Edible Films: Eat Your Food With the Wrappers On!
All these years, we have been buying foodstuffs packed or wrapped in plastic, metal foils or papers, which we usually remove and throw in garbage bins. Although most of the packaging materials have been petroleum-derived polymers, the rising concern with their nonrenewable and non-biodegradable nature paves the route for the development of greener alternatives. Due to the rapid advancements in food technology, now we have food products packed in edible packaging materials. Yes! You can eat the wrappers as well!
What are edible films and coatings?
Edible films and coatings are any type of material used for enrobing various food inorder to extend shelf life of the product, that may be eaten together with food, with or without further removal. They are thin layers on the surface of the food, providing a barrier to moisture, oxygen and microbial contamination. Edible films contain only food-grade components in their composition, including film-forming matrix, solvent, plasticizers and other additives.
What are they made up of?
Diverse biological materials, such as polysaccharides, proteins, lipids and resins can be used in edible packaging formulations. They have two major components: a biomacromolecule-based matrix which forms a cohesive structure and a solvent (usually water). A plasticizer is often required for reducing brittleness and increasing flexibility . Usually, edible films and coatings are supposed to be transparent and flavorless, not interfering with the sensory properties of food. However, specific sensory properties may be desirable for some applications, such as sushi wraps, pouches to be melted on cooking, films between crust and toppings of pizzas or even film snacks.
Current research trend is the exploration of food industry by-products and waste as potential edible packaging materials. For example, whey protein from cheese production, chitosan from crustacean shells, corn zein from ethanol production, potato starch from potato chip waste, mung bean protein from mung bean starch and fruit pomace from beverage production. This can help in preventing competition for food resources as well as reducing environmental impacts and waste disposal costs. New sources of materials and blends have been used in the last few years to formulate edible films and coatings, including fruits and vegetable purees.
Applications of edible films
Edible coatings have been used as a barrier to minimize water loss, delaying the natural senescence of coated fruits and vegetables through selective permeability to gases.

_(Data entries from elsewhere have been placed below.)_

import Summits.CriticalPhenomena.SAWScalingLimit.Theorems.SAWLeftRightFKGFKGToTraversalBoundGatesDefs
import Summits.CriticalPhenomena.SAWScalingLimit.Theorems.SAWLeftRightFKGFKGToTraversalBoundKilledWalkCollarPassage
import Literature.Probability.RandomPlanarGeometry.SAWTargetOrder
import HarnessLib

/-!
# Crosscuts and sliding windows for collar structures (helper of stub `stub_collarAssembly`)

Crux `SAWLeftRightFKG.FKGToTraversalBound` (stmt-CriticalPhenomena-1878), line `gates-by-bubble-doors-by-fkg`,
registered helper `stub_collarWindow` of STUB 4 (`stub_collarAssembly`, the access trichotomy).  The two
def-free combinatorial reductions by which the assembly feeds a given collar structure `(V, H)` to the wide-door
seed / the gate lemma at OTHER radii and with OTHER far sets:

* CROSSCUT MONOTONICITY (`avoid_subset_avoid_of_cut`, `cut_by_collar`): a chord visiting `h ∈ H` has a prefix
  `a → h`, so if every lattice walk from `a` to `H` inside `Λ` meets `S` then `Avoid S ⊆ Avoid H`; in particular
  `Avoid V ⊆ Avoid H` for a collar structure (`H` misses the sites joined to `a` off `V`).
* SLIDING WINDOW (`stub_collarWindow`, second orientation of `CollarClauses`: `Near` beyond `R`, `H`-side inside
  `r`): with `U := Λ ∖ Near` (the culs-de-sac of the structure), for every window `r + 2δ ≤ r'`, `r' + δ ≤ R' ≤ R`
  the pair `V' := U ∩ {r' ≤ |δx − z₀| ≤ R'}`, `S := U ∩ {r' − δ ≤ |δx − z₀| < r'}` is AGAIN a collar structure of
  the second orientation at radii `(r', R')`, and `S` cuts `H` from `a` inside `Λ`.  Hence
  `Z(Avoid H) ≥ Z(Avoid S)` and the seed / gates may be applied to `(V', S)` in any window of modulus `R'/r'`
  inside `[r, R]` — narrow doors of `H` sitting on the rim of `V` (the "many short throats" configuration) are
  never looked at.  Proof: two closure properties along lattice steps off `V'` resp. off `S`
  (`Near ∪ (U ∩ {> R'})` and `HJoined ∪ (U ∩ {< r' − δ})` are stable), run along walks (`walk_closed`).
* DICHOTOMY (`wide_or_cut`): a collar structure is wide at width `w₀` or some `w₀`-box touching `V` and missing
  `a, b` cuts a site of `H` from `a` inside `Λ` (unfolding).

Only theorems; no named fact; axioms are the standard three.
-/

noncomputable section

open Set Metric SimpleGraph
open Literature.Probability.LatticeModels
open Literature.Probability.RandomPlanarGeometry
open Literature.Probability.RandomPlanarGeometry.SAW
open Summit.CriticalPhenomena.SAWScalingLimit.Theorems.FKGToTraversalBound.ExcursionDomination.KilledWalkCollar
  (abs_dist_sub_dist_le_of_adj joined_refl joined_trans mem_of_joined_left mem_of_joined_right joined_of_adj
    joined_of_mem_support mem_collar_of_adj_near)

namespace Summit.CriticalPhenomena.SAWScalingLimit.Theorems.FKGToTraversalBound.GatesByBubbleDoorsByFKG

/-! ### Walks: a predicate stable under admissible steps holds at the end -/

/-- **Closure along a walk.**  If `P` is preserved by every lattice step into a site satisfying `Q`, then along a
lattice walk all of whose sites satisfy `Q`, `P` propagates from the start to the end. [folklore] -/
theorem walk_closed {P Q : Site 2 → Prop} (hstep : ∀ x y, P x → (zdGraph 2).Adj x y → Q y → P y)
    {u v : Site 2} (p : (zdGraph 2).Walk u v) (hp : ∀ x ∈ p.support, Q x) (hu : P u) : P v := by
  induction p with
  | nil => exact hu
  | @cons x y z h q ih =>
    have hy : Q y := hp y (by rw [Walk.support_cons]; exact List.mem_cons_of_mem _ q.start_mem_support)
    exact ih (fun w hw => hp w (by rw [Walk.support_cons]; exact List.mem_cons_of_mem _ hw)) (hstep x y hu h hy)

/-! ### Crosscut monotonicity of avoidance events -/

section Crosscut

variable {Ω : Set ℂ} {δ : ℝ} {a b : Site 2}

/-- **Crosscut monotonicity.**  If every `Ω_δ`-walk from `a` to a site of `H` meets `S`, then a chord avoiding `S`
avoids `H`: `Avoid S ⊆ Avoid H`. [folklore] -/
theorem avoid_subset_avoid_of_cut {H S : Set (Site 2)}
    (hcut : ∀ h ∈ H, ∀ p : (discreteDomainGraph Ω δ).Walk a h, ∃ x ∈ p.support, x ∈ S) :
    (Avoid S : Set (DomainSAW Ω δ a b)) ⊆ Avoid H := by
  classical
  intro γ hγ v hv hvH
  obtain ⟨x, hx, hxS⟩ := hcut v hvH (γ.walk.takeUntil v hv)
  exact hγ x (γ.walk.support_takeUntil_subset_support hv hx) hxS

/-- All sites of an `Ω_δ`-walk from a site of `Λ ⊇ Ω_δ` lie in `Λ`. [folklore] -/
theorem support_subset_of_start_mem {Λ : Finset (Site 2)} (hΛ : ∀ x, x ∈ meshDomain Ω δ → x ∈ Λ)
    {u v : Site 2} (p : (discreteDomainGraph Ω δ).Walk u v) (hu : u ∈ Λ) : ∀ x ∈ p.support, x ∈ Λ := by
  induction p with
  | nil => intro x hx; rw [Walk.support_nil, List.mem_singleton] at hx; rw [hx]; exact hu
  | @cons x y z h q ih =>
    intro w hw
    rw [Walk.support_cons, List.mem_cons] at hw
    rcases hw with rfl | hw
    · exact hu
    · exact ih (hΛ y (discreteDomainGraph_adj_iff.1 h).2.2) w hw

/-- **Crosscut monotonicity, lattice form.**  If `Λ ⊇ Ω_δ` contains `a` and every `ℤ²`-walk from `a` to a site of
`H` inside `Λ` meets `S`, then `Avoid S ⊆ Avoid H` for the chords of `Ω_δ` from `a`. [folklore] -/
theorem avoid_subset_avoid_of_latticeCut {Λ : Finset (Site 2)} {H S : Set (Site 2)}
    (hΛ : ∀ x, x ∈ meshDomain Ω δ → x ∈ Λ) (ha : a ∈ Λ)
    (hcut : ∀ h ∈ H, ∀ q : (zdGraph 2).Walk a h, (∀ x ∈ q.support, x ∈ Λ) → ∃ x ∈ q.support, x ∈ S) :
    (Avoid S : Set (DomainSAW Ω δ a b)) ⊆ Avoid H := by
  refine avoid_subset_avoid_of_cut fun h hh p => ?_
  have hsupp : (p.map (Hom.ofLE (discreteDomainGraph_le_zdGraph Ω δ))).support = p.support := by
    rw [Walk.support_map, Hom.coe_ofLE, List.map_id]
  obtain ⟨x, hx, hxS⟩ := hcut h hh (p.map (Hom.ofLE (discreteDomainGraph_le_zdGraph Ω δ)))
    (fun x hx => support_subset_of_start_mem hΛ p ha x (hsupp ▸ hx))
  exact ⟨x, hsupp ▸ hx, hxS⟩

end Crosscut

/-! ### Collar structures: the collar cuts the far set; sliding windows -/

section Collar

variable {Λ V H : Finset (Site 2)} {a b : Site 2} {δ : ℝ} {z₀ : ℂ} {r R : ℝ}

/-- `JoinedOff` unfolded. [folklore] -/
theorem joinedOff_iff {Λ V : Finset (Site 2)} {u v : Site 2} :
    JoinedOff Λ V u v ↔ ∃ p : (zdGraph 2).Walk u v, ∀ x ∈ p.support, x ∈ Λ ∧ x ∉ V := Iff.rfl

/-- **The collar cuts the far set from `a`.**  In a collar structure every lattice walk from `a` to a site of `H`
inside `Λ` meets `V` (else its end would be joined to `a` off `V`, which `H` misses); hence `Avoid V ⊆ Avoid H`
(`avoid_subset_avoid_of_latticeCut`). [folklore] -/
theorem cut_by_collar (hC : CollarClauses Λ a b δ z₀ r R H V) {h : Site 2} (hh : h ∈ H)
    (q : (zdGraph 2).Walk a h) (hq : ∀ x ∈ q.support, x ∈ Λ) : ∃ x ∈ q.support, x ∈ V := by
  by_contra hno
  push Not at hno
  exact hC.2.2.2.1 h ⟨q, fun x hx => ⟨hq x hx, hno x hx⟩⟩ hh

/-- **SLIDING WINDOW** (registered helper `stub_collarWindow` of STUB 4 `stub_collarAssembly`, crux
stmt-CriticalPhenomena-1878).  Let `(V, H)` satisfy the collar clauses at radii `(r, R)` about `z₀` in the SECOND
orientation (sites joined to `a` off `V` touch `V` only beyond `R`; sites joined to `H` off `V` touch `V` only
inside `r`), and let `U := {x ∈ Λ | x not joined to a off V}`.  For every window `r + 2δ ≤ r'`, `r' + δ ≤ R' ≤ R`,
the sets `V' := U ∩ {r' ≤ |δx − z₀| ≤ R'}` and `S := U ∩ {r' − δ ≤ |δx − z₀| < r'}` satisfy: `(V', S)` fulfils the
collar clauses at radii `(r', R')` about `z₀`, again in the second orientation, and `S` CUTS `H` from `a` inside
`Λ` (so `Avoid S ⊆ Avoid H` by `avoid_subset_avoid_of_latticeCut`).  Proof: `Near ∪ (U ∩ {> R'})` is stable under
lattice steps inside `Λ` off `V'`, and `HJoined ∪ (U ∩ {< r' − δ})` is stable under steps inside `Λ` off `S`
(one lattice step moves `|δx − z₀|` by `≤ δ`). -/
theorem stub_collarWindow : ∀ (Λ : Finset (Site 2)) (a b : Site 2) (δ : ℝ) (z₀ : ℂ) (r R r' R' : ℝ) (H V : Finset (Site 2)), 0 < δ → CollarClauses Λ a b δ z₀ r R H V → (∀ x ∈ V, ∀ y ∈ Λ, y ∉ V → (zdGraph 2).Adj x y → (JoinedOff Λ V a y → R < dist (meshPoint δ y) z₀) ∧ ((∃ h ∈ H, JoinedOff Λ V y h) → dist (meshPoint δ y) z₀ < r)) → r + 2 * δ ≤ r' → r' + δ ≤ R' → R' ≤ R → ∃ V' S : Finset (Site 2), (∀ x, x ∈ V' ↔ x ∈ Λ ∧ ¬ JoinedOff Λ V a x ∧ r' ≤ dist (meshPoint δ x) z₀ ∧ dist (meshPoint δ x) z₀ ≤ R') ∧ (∀ x, x ∈ S ↔ x ∈ Λ ∧ ¬ JoinedOff Λ V a x ∧ r' - δ ≤ dist (meshPoint δ x) z₀ ∧ dist (meshPoint δ x) z₀ < r') ∧ CollarClauses Λ a b δ z₀ r' R' S V' ∧ (∀ x ∈ V', ∀ y ∈ Λ, y ∉ V' → (zdGraph 2).Adj x y → (JoinedOff Λ V' a y → R' < dist (meshPoint δ y) z₀) ∧ ((∃ h ∈ S, JoinedOff Λ V' y h) → dist (meshPoint δ y) z₀ < r')) ∧ (∀ h ∈ H, ∀ q : (zdGraph 2).Walk a h, (∀ x ∈ q.support, x ∈ Λ) → ∃ x ∈ q.support, x ∈ S) := by
  classical
  intro Λ a b δ z₀ r R r' R' H V hδ hC hB h1 h2 h3
  obtain ⟨hVΛ, -, hab, hHnear, hHV, hbdry, -⟩ := hC
  -- abbreviations
  set d : Site 2 → ℝ := fun x => dist (meshPoint δ x) z₀ with hd
  set Near : Site 2 → Prop := fun y => JoinedOff Λ V a y with hNear
  set V' : Finset (Site 2) := Λ.filter fun x => ¬ Near x ∧ r' ≤ d x ∧ d x ≤ R' with hV'
  set S : Finset (Site 2) := Λ.filter fun x => ¬ Near x ∧ r' - δ ≤ d x ∧ d x < r' with hS
  have memV' : ∀ x, x ∈ V' ↔ x ∈ Λ ∧ ¬ Near x ∧ r' ≤ d x ∧ d x ≤ R' := fun x => by
    rw [hV', Finset.mem_filter]
  have memS : ∀ x, x ∈ S ↔ x ∈ Λ ∧ ¬ Near x ∧ r' - δ ≤ d x ∧ d x < r' := fun x => by
    rw [hS, Finset.mem_filter]
  -- basic facts
  have hstep : ∀ {x y : Site 2}, (zdGraph 2).Adj x y → |d y - d x| ≤ δ :=
    fun h => abs_dist_sub_dist_le_of_adj hδ z₀ h
  have hNa : Near a := by
    obtain ⟨p, hp⟩ := hab
    exact joined_refl (hp a p.start_mem_support)
  have hVU : ∀ x ∈ V, ¬ Near x := fun x hx hN => (mem_of_joined_right hN).2 hx
  -- a Near site adjacent to a collar site lies beyond `R`
  have hfar : ∀ {v n : Site 2}, v ∈ V → (zdGraph 2).Adj v n → Near n → R < d n := by
    intro v n hv hadj hN
    exact (hB v hv n (mem_of_joined_right hN).1 (mem_of_joined_right hN).2 hadj).1 hN
  -- a `Λ`-site off `Near` adjacent to a Near site is a collar site
  have hcol : ∀ {x y : Site 2}, x ∈ Λ → ¬ Near x → (zdGraph 2).Adj x y → Near y → x ∈ V :=
    fun hx hNx hadj hNy => mem_collar_of_adj_near hx hNx hadj hNy
  -- closure 1: `W := Near ∪ (U ∩ {> R'})` is stable under steps inside `Λ` off `V'`
  set W : Site 2 → Prop := fun y => Near y ∨ (y ∈ Λ ∧ ¬ Near y ∧ R' < d y) with hW
  have hWstep : ∀ x y, W x → (zdGraph 2).Adj x y → (y ∈ Λ ∧ y ∉ V') → W y := by
    rintro x y hx hadj ⟨hyΛ, hyV'⟩
    by_cases hNy : Near y
    · exact Or.inl hNy
    · right
      refine ⟨hyΛ, hNy, ?_⟩
      have hlow : r' ≤ d y := by
        rcases hx with hNx | ⟨-, -, hRx⟩
        · have hyV : y ∈ V := hcol hyΛ hNy hadj.symm hNx
          have := hfar hyV hadj.symm hNx
          have hs := hstep hadj
          rw [abs_le] at hs
          linarith [hs.1]
        · have hs := hstep hadj
          rw [abs_le] at hs
          linarith [hs.1]
      by_contra hle
      push Not at hle
      exact hyV' ((memV' y).2 ⟨hyΛ, hNy, hlow, hle⟩)
  have hWwalk : ∀ {u v : Site 2} (p : (zdGraph 2).Walk u v), (∀ x ∈ p.support, x ∈ Λ ∧ x ∉ V') →
      W u → W v := fun p hp hu => walk_closed hWstep p hp hu
  have hWnotS : ∀ {y : Site 2}, W y → y ∉ S := by
    intro y hy hyS
    obtain ⟨-, hNy, -, hlt⟩ := (memS y).1 hyS
    rcases hy with hN | ⟨-, -, hgt⟩
    · exact hNy hN
    · linarith
  -- closure 2: `W₂ := HJoined ∪ (U ∩ {< r' - δ})` is stable under steps inside `Λ` off `S`
  set HJ : Site 2 → Prop := fun y => ∃ h ∈ H, JoinedOff Λ V y h with hHJ
  set W₂ : Site 2 → Prop := fun y => HJ y ∨ (y ∈ Λ ∧ ¬ Near y ∧ d y < r' - δ) with hW₂
  have hW₂step : ∀ x y, W₂ x → (zdGraph 2).Adj x y → (y ∈ Λ ∧ y ∉ S) → W₂ y := by
    rintro x y hx hadj ⟨hyΛ, hyS⟩
    rcases hx with ⟨h, hh, hxh⟩ | ⟨hxΛ, hNx, hdx⟩
    · by_cases hyV : y ∈ V
      · right
        have hx' := mem_of_joined_left hxh
        have hlt : d x < r := (hB y hyV x hx'.1 hx'.2 hadj.symm).2 ⟨h, hh, hxh⟩
        have hs := hstep hadj
        rw [abs_le] at hs
        exact ⟨hyΛ, hVU y hyV, by linarith [hs.2]⟩
      · exact Or.inl ⟨h, hh, joined_trans (joined_of_adj ⟨hyΛ, hyV⟩ (mem_of_joined_left hxh) hadj.symm) hxh⟩
    · right
      have hs := hstep hadj
      rw [abs_le] at hs
      have hdy : d y < r' := by linarith [hs.2]
      have hNy : ¬ Near y := by
        intro hNy
        have hxV : x ∈ V := hcol hxΛ hNx hadj hNy
        have := hfar hxV hadj hNy
        linarith
      refine ⟨hyΛ, hNy, ?_⟩
      by_contra hge
      push Not at hge
      exact hyS ((memS y).2 ⟨hyΛ, hNy, hge, hdy⟩)
  -- the cut property
  have hcut : ∀ h ∈ H, ∀ q : (zdGraph 2).Walk a h, (∀ x ∈ q.support, x ∈ Λ) → ∃ x ∈ q.support, x ∈ S := by
    intro h hh q hq
    by_contra hno
    push Not at hno
    have hhΛ : h ∈ Λ := hq h q.end_mem_support
    have hhV : h ∉ V := fun hv => hHV h hv hh
    have hstart : W₂ h := Or.inl ⟨h, hh, joined_refl ⟨hhΛ, hhV⟩⟩
    have hend : W₂ a := walk_closed hW₂step q.reverse (fun x hx => by
      rw [Walk.support_reverse, List.mem_reverse] at hx
      exact ⟨hq x hx, hno x hx⟩) hstart
    rcases hend with ⟨h', hh', hah'⟩ | ⟨-, hNa', -⟩
    · exact hHnear h' hah' hh'
    · exact hNa' hNa
  -- the orientation clause of the window structure
  have hB' : ∀ x ∈ V', ∀ y ∈ Λ, y ∉ V' → (zdGraph 2).Adj x y →
      (JoinedOff Λ V' a y → R' < d y) ∧ ((∃ h ∈ S, JoinedOff Λ V' y h) → d y < r') := by
    intro x hx y hyΛ hyV' hadj
    obtain ⟨hxΛ, hNx, -, -⟩ := (memV' x).1 hx
    constructor
    · intro hay
      obtain ⟨p, hp⟩ := hay
      rcases hWwalk p hp (Or.inl hNa) with hNy | ⟨-, -, hgt⟩
      · exact lt_of_le_of_lt h3 (hfar (hcol hxΛ hNx hadj hNy) hadj hNy)
      · exact hgt
    · rintro ⟨s, hs, ⟨p, hp⟩⟩
      by_contra hge
      push Not at hge
      have hWy : W y := by
        by_cases hNy : Near y
        · exact Or.inl hNy
        · refine Or.inr ⟨hyΛ, hNy, ?_⟩
          by_contra hle
          push Not at hle
          exact hyV' ((memV' y).2 ⟨hyΛ, hNy, hge, hle⟩)
      exact hWnotS (hWwalk p hp hWy) hs
  refine ⟨V', S, memV', memS, ⟨Finset.filter_subset _ _, ?_, ?_, ?_, ?_, ?_, Or.inr hB'⟩, hB', hcut⟩
  · intro x hx
    obtain ⟨-, -, h₁, h₂⟩ := (memV' x).1 hx
    exact ⟨h₁, h₂⟩
  · obtain ⟨p, hp⟩ := hab
    refine ⟨p, fun x hx => ⟨(hp x hx).1, fun hxV' => ?_⟩⟩
    exact ((memV' x).1 hxV').2.1 (joined_of_mem_support p hp hx)
  · rintro y ⟨p, hp⟩
    exact hWnotS (hWwalk p hp (Or.inl hNa))
  · intro x hx hxS
    obtain ⟨-, -, h₁, -⟩ := (memV' x).1 hx
    obtain ⟨-, -, -, h₂⟩ := (memS x).1 hxS
    linarith
  · obtain ⟨p, hpΛ, hpd⟩ := hbdry
    exact ⟨p, hpΛ, by linarith⟩

end Collar

/-! ### Wide or cut -/

/-- **Dichotomy.**  A collar structure is WIDE at lattice width `w₀`, or else — for the collar set `V` of the
structure — some lattice box of side `w₀` missing `a` and `b` and touching `V` cuts some site of `H` from `a`
inside `Λ` (every `ℤ²`-walk from `a` to it inside `Λ` enters the box).  Pure unfolding of `WideCollaredOff`.
[folklore] -/
theorem wide_or_cut {Λ : Finset (Site 2)} {a b : Site 2} {δ : ℝ} {z₀ : ℂ} {r R : ℝ} {H : Finset (Site 2)}
    (w₀ : ℕ) (h : IsCollaredOff Λ a b δ z₀ r R H) :
    WideCollaredOff Λ a b δ z₀ r R H w₀ ∨
      ∃ (V : Finset (Site 2)) (q h : Site 2), CollarClauses Λ a b δ z₀ r R H V ∧ ¬ InBox q w₀ a ∧
        ¬ InBox q w₀ b ∧ (∃ v ∈ V, InBox q w₀ v) ∧ h ∈ H ∧
        ∀ p : (zdGraph 2).Walk a h, (∀ x ∈ p.support, x ∈ Λ) → ∃ x ∈ p.support, InBox q w₀ x := by
  obtain ⟨V, hV⟩ := h
  by_cases hw : ∀ q : Site 2, ¬ InBox q w₀ a → ¬ InBox q w₀ b → (∃ v ∈ V, InBox q w₀ v) →
      ∀ h ∈ H, ∃ p : (zdGraph 2).Walk a h, ∀ x ∈ p.support, x ∈ Λ ∧ ¬ InBox q w₀ x
  · exact Or.inl ⟨V, hV, hw⟩
  · right
    push Not at hw
    obtain ⟨q, hqa, hqb, hqV, h, hh, hcut⟩ := hw
    refine ⟨V, q, h, hV, hqa, hqb, hqV, hh, fun p hp => ?_⟩
    obtain ⟨x, hx, hbox⟩ := hcut p
    exact ⟨x, hx, hbox (hp x hx)⟩

end Summit.CriticalPhenomena.SAWScalingLimit.Theorems.FKGToTraversalBound.GatesByBubbleDoorsByFKG

end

They extend the shelf life of minimally-processed fruits and vegetables by reducing moisture and solute migration, gas exchange, respiration and oxidative reaction rates. They can also suppress physiological disorders, delay changes in textural properties and improve mechanical integrity or food handling characteristics. They offer additional advantages in commercial use, such as biocompatibility, nontoxicity, nonpolluting characteristics and low cost.
Another important application of edible coating is the reduction of oil uptake in deep fried products. Excess of fat in the diet has been linked to coronary heart disease, thus coatings applied to food before frying can help in reducing health problems associated with overconsumption of fat. Cellulose derivatives, including methylcellulose and hydroxypropyl- methylcellulose, which exhibit thermal gelation, can be used to reduce oil absorption through film formation.

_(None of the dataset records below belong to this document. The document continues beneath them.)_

/-!
# Hutchcroft's Theorem 1.3 (the volume-tail bound via relative entropy): proof, and discharge of
# `Hutchcroft2022_thm13`

Topic `Literature/Probability/Percolation`, family `crit-perc`. Second of two files (after
`ClusterExploration.lean`) discharging the named fact
`Literature.Probability.Percolation.Hutchcroft2022_thm13` of `MeanFieldBetaFromGamma.lean`:

* `Hutchcroft2022_thm13_holds : Hutchcroft2022_thm13` — for nearest-neighbour bond percolation on
  `ℤ^d` (`d ≥ 1`) in Hutchcroft's parametrisation `p = 1 - e^{-β/(2d)}`,
  `P_{β₂}(|K| ≥ n) ≤ 2 P_{β₁}(|K| ≥ n) + (4/β₁)(β₂-β₁)² Σ_{k=1}^n P_{β₁}(|K| ≥ k)` for `β₂ ≥ β₁ > 0`,
  `n ≥ 0` (Hutchcroft 2022, Thm. 1.3).

The proof is the printed one (§4): for the exploration `run` of `ClusterExploration.lean`,
* `real_openQueryAt` / `real_closedQueryAt` — a query made at time `k` is answered open with
  probability `p` independently of the past (`P(open query at k) = p · P(not halted at k)`), whence
  `integral_numOpen`, `integral_numClosed`;
* `kl_run_eq` — **the chain rule**: the relative entropy of the transcript laws under `p` and `q` is
  `kl(p ‖ q) · E_p[#queries]` (`kl = binaryKL`, `BinaryRelativeEntropy.lean`);
* `integral_length_hist_le` — the revealment bound `E_p[#queries] ≤ Δ Σ_{j=1}^n P_p(|C(o)| ≥ j)`
  (degrees `≤ Δ`), and `real_clusterSizeGe_eq` — the exploration computes `{|C(o)| ≥ n}` a.s.;
* `real_clusterSizeGe_le_of_kl` — **Thm. 1.3 for a graph of maximal degree `Δ`**:
  `P_q(|C(o)| ≥ n) ≤ 2 P_p(|C(o)| ≥ n) + 8 Δ kl(p‖q) Σ_{j=1}^n P_p(|C(o)| ≥ j)` for `p, q ∈ (0,1)`, by
  the generalised Pinsker inequality of Dewan–Muirhead (`sq_sub_le_two_mul_kl_mul_max`) applied to
  the transcript laws and the dichotomy `b ≤ 2a ∨ b ≤ 4 · (2 D_KL)`;
* `degree_zdGraph_le` (`deg ≤ 2d` on `ℤ^d`) and Lemma 4.3 (`binaryKL_one_sub_exp_le`:
  `kl ≤ (β₂-β₁)²/(4dβ₁)`) give the `ℤ^d` statement with Hutchcroft's constants `2` and `4/β₁`.

Consequences (with `MeanFieldBetaFromGamma.lean` and `InfraredBoundTriangle.lean`): the trust base of
`FitznerVanDerHofstad2017_beta_eq_one` is now {`FitznerVanDerHofstad2017_nobleBound` (lace expansion),
`AizenmanNewman1984_gamma_eq_one` (`γ = 1` under the triangle condition)}:
`FitznerVanDerHofstad2017_beta_eq_one_of_nobleBound_of_gamma`.

## References

* T. Hutchcroft, *On the derivation of mean-field percolation critical exponents from the triangle
  condition*, J. Stat. Phys. 189 (2022) no. 6 (arXiv:2106.06400): Thm. 1.3, §4 (Thm. 4.1, Lemma 4.3,
  proofs of Thm. 4.1 and Thm. 1.3).
* V. Dewan, S. Muirhead, Probab. Theory Relat. Fields (2022) (the relative-entropy method).
-/

noncomputable section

One important advantage of using edible films and coatings is that several active ingredients can be incorporated into the matrix and consumed with the food, improving safety or nutritional and sensory attributes; the tendencies are to use edible coatings as carriers of functional ingredients by incorporating antimicrobials, antibrownings, and nutraceuticals to improve the quality of fruits and vegetables.

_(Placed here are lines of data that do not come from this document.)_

import Summits.FinalStateConjecture.FinalStateConjecture.Theorems.PhotonSphereChannelsExteriorEnergyRW

/-!
# Route PhotonSphereChannels — stability of outgoing energy exhaustion under energy-small perturbations

Helper file for the sub-goal `stub_exhaustionDensity` of stub `stub_outgoingEnergyExhaustion` (H4) of
line `isolated-kerr-connected-hull` (crux stmt-FinalStateConjecture-14075), over the Literature vocabulary
`ReggeWheeler.{energyDensity, IsSolution, exteriorEnergy, channelEnergy, totalEnergy}`:

* `RW.energyDensity_add_le` — `e[φ + w] ≤ 2 e[φ] + 2 e[w]` pointwise (`V ≥ 0`);
* `RW.totalEnergy_add_exteriorEnergy_le` — for global solutions `ψ = φ + w` and every centre `T` and
  time `t`: `E(ψ) + 2 E_ext[φ(T+·)](t) ≤ E_ext[ψ(T+·)](t) + 2 E(φ) + 2 E(w)` (conservation of the total
  energy and the split of the line at the cone `{|x − xc| = t}`: the energy of `ψ` INSIDE the cone is at
  most twice those of `φ` and `w`);
* `RW.exhaustion_of_energy_approx` — **stability**: if for every `ε > 0` one can write `ψ = φ + w` with
  solutions `φ, w`, `E(w) ≤ ε`, `E(φ) < ⊤` and `chan_T(φ) → E(φ)` (`T → +∞`), then `chan_T(ψ) → E(ψ)`,
  where `chan_T(u)` is the forward channel energy of `u(T + ·)` through the bare cone about `xc`
  (`t → ∞` then `T → ∞` in the previous inequality gives `E(ψ) ≤ sup_T chan_T(ψ) + 2ε`; the silence
  functional is monotone in `T` and `≤ E(ψ)`);
* the registered summary `stub_h4ExhaustionStability`.

(Energy conservation — public in `…RTotalEnergyConservation` — and the time-shift lemmas — public in
`…RSilenceReduction` — are re-derived here as `private` lemmas so that this file does not depend on those
modules' build.)  No new definitions; standard material. [folklore]
-/

namespace Summit.FinalStateConjecture.FinalStateConjecture.Theorems

-- every `Summit.FinalStateConjecture.FinalStateConjecture.…` name repeats the summit = sub-problem
-- segment (D-0017 layout), as in every landed `…Theorems` file of this route
set_option linter.dupNamespace false

open MeasureTheory Set Filter Topology Metric
open scoped ENNReal
open Literature.Geometry.Lorentzian Literature.Geometry.Lorentzian.ReggeWheeler

noncomputable section

namespace RW

variable {V : ℝ → ℝ} {ψ φ w : ℝ → ℝ → ℝ}

/-! ### Private copies of energy conservation (public: `…RTotalEnergyConservation`) and of the
time-shift lemmas (public: `…RSilenceReduction`) — those modules are not yet built on the farm -/

/-- Dictionary (`he` format of the `WaveEnergy` files). -/
private theorem energyDensity_he₀ (hψ : ContDiff ℝ 2 (Function.uncurry ψ)) :
    ∀ z : ℝ × ℝ, (fun z : ℝ × ℝ ↦ energyDensity V ψ z.1 z.2) z
      = (fderiv ℝ (Function.uncurry ψ) z (1, 0)) ^ 2 + (fderiv ℝ (Function.uncurry ψ) z (0, 1)) ^ 2
        + V z.2 * Function.uncurry ψ z ^ 2 := by
  rintro ⟨t, x⟩
  simp only [Function.uncurry_apply_pair]
  unfold energyDensity
  rw [WaveEnergy.deriv_slice_fst_eq hψ, WaveEnergy.deriv_slice_snd_eq hψ]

Antioxidant edible films can prevent food oxidation, development of off-flavors and nutritional losses, whereas antimicrobials can prevent spoilage from food-borne bacteria and organoleptic deterioration by microorganism proliferation.
The use of edible films has found a very important niche of applications, including in food packaging and biomedical applications through their good performance as carriers for active compounds. Research in this field has largely increased in the last few years, but some drawbacks are still to be solved to permit their use in massive applications in the packaging of consumer goods. The potential of edible coatings has been recognized as an alternative or synergistic addition to conventional packaging to enhance food quality and protection.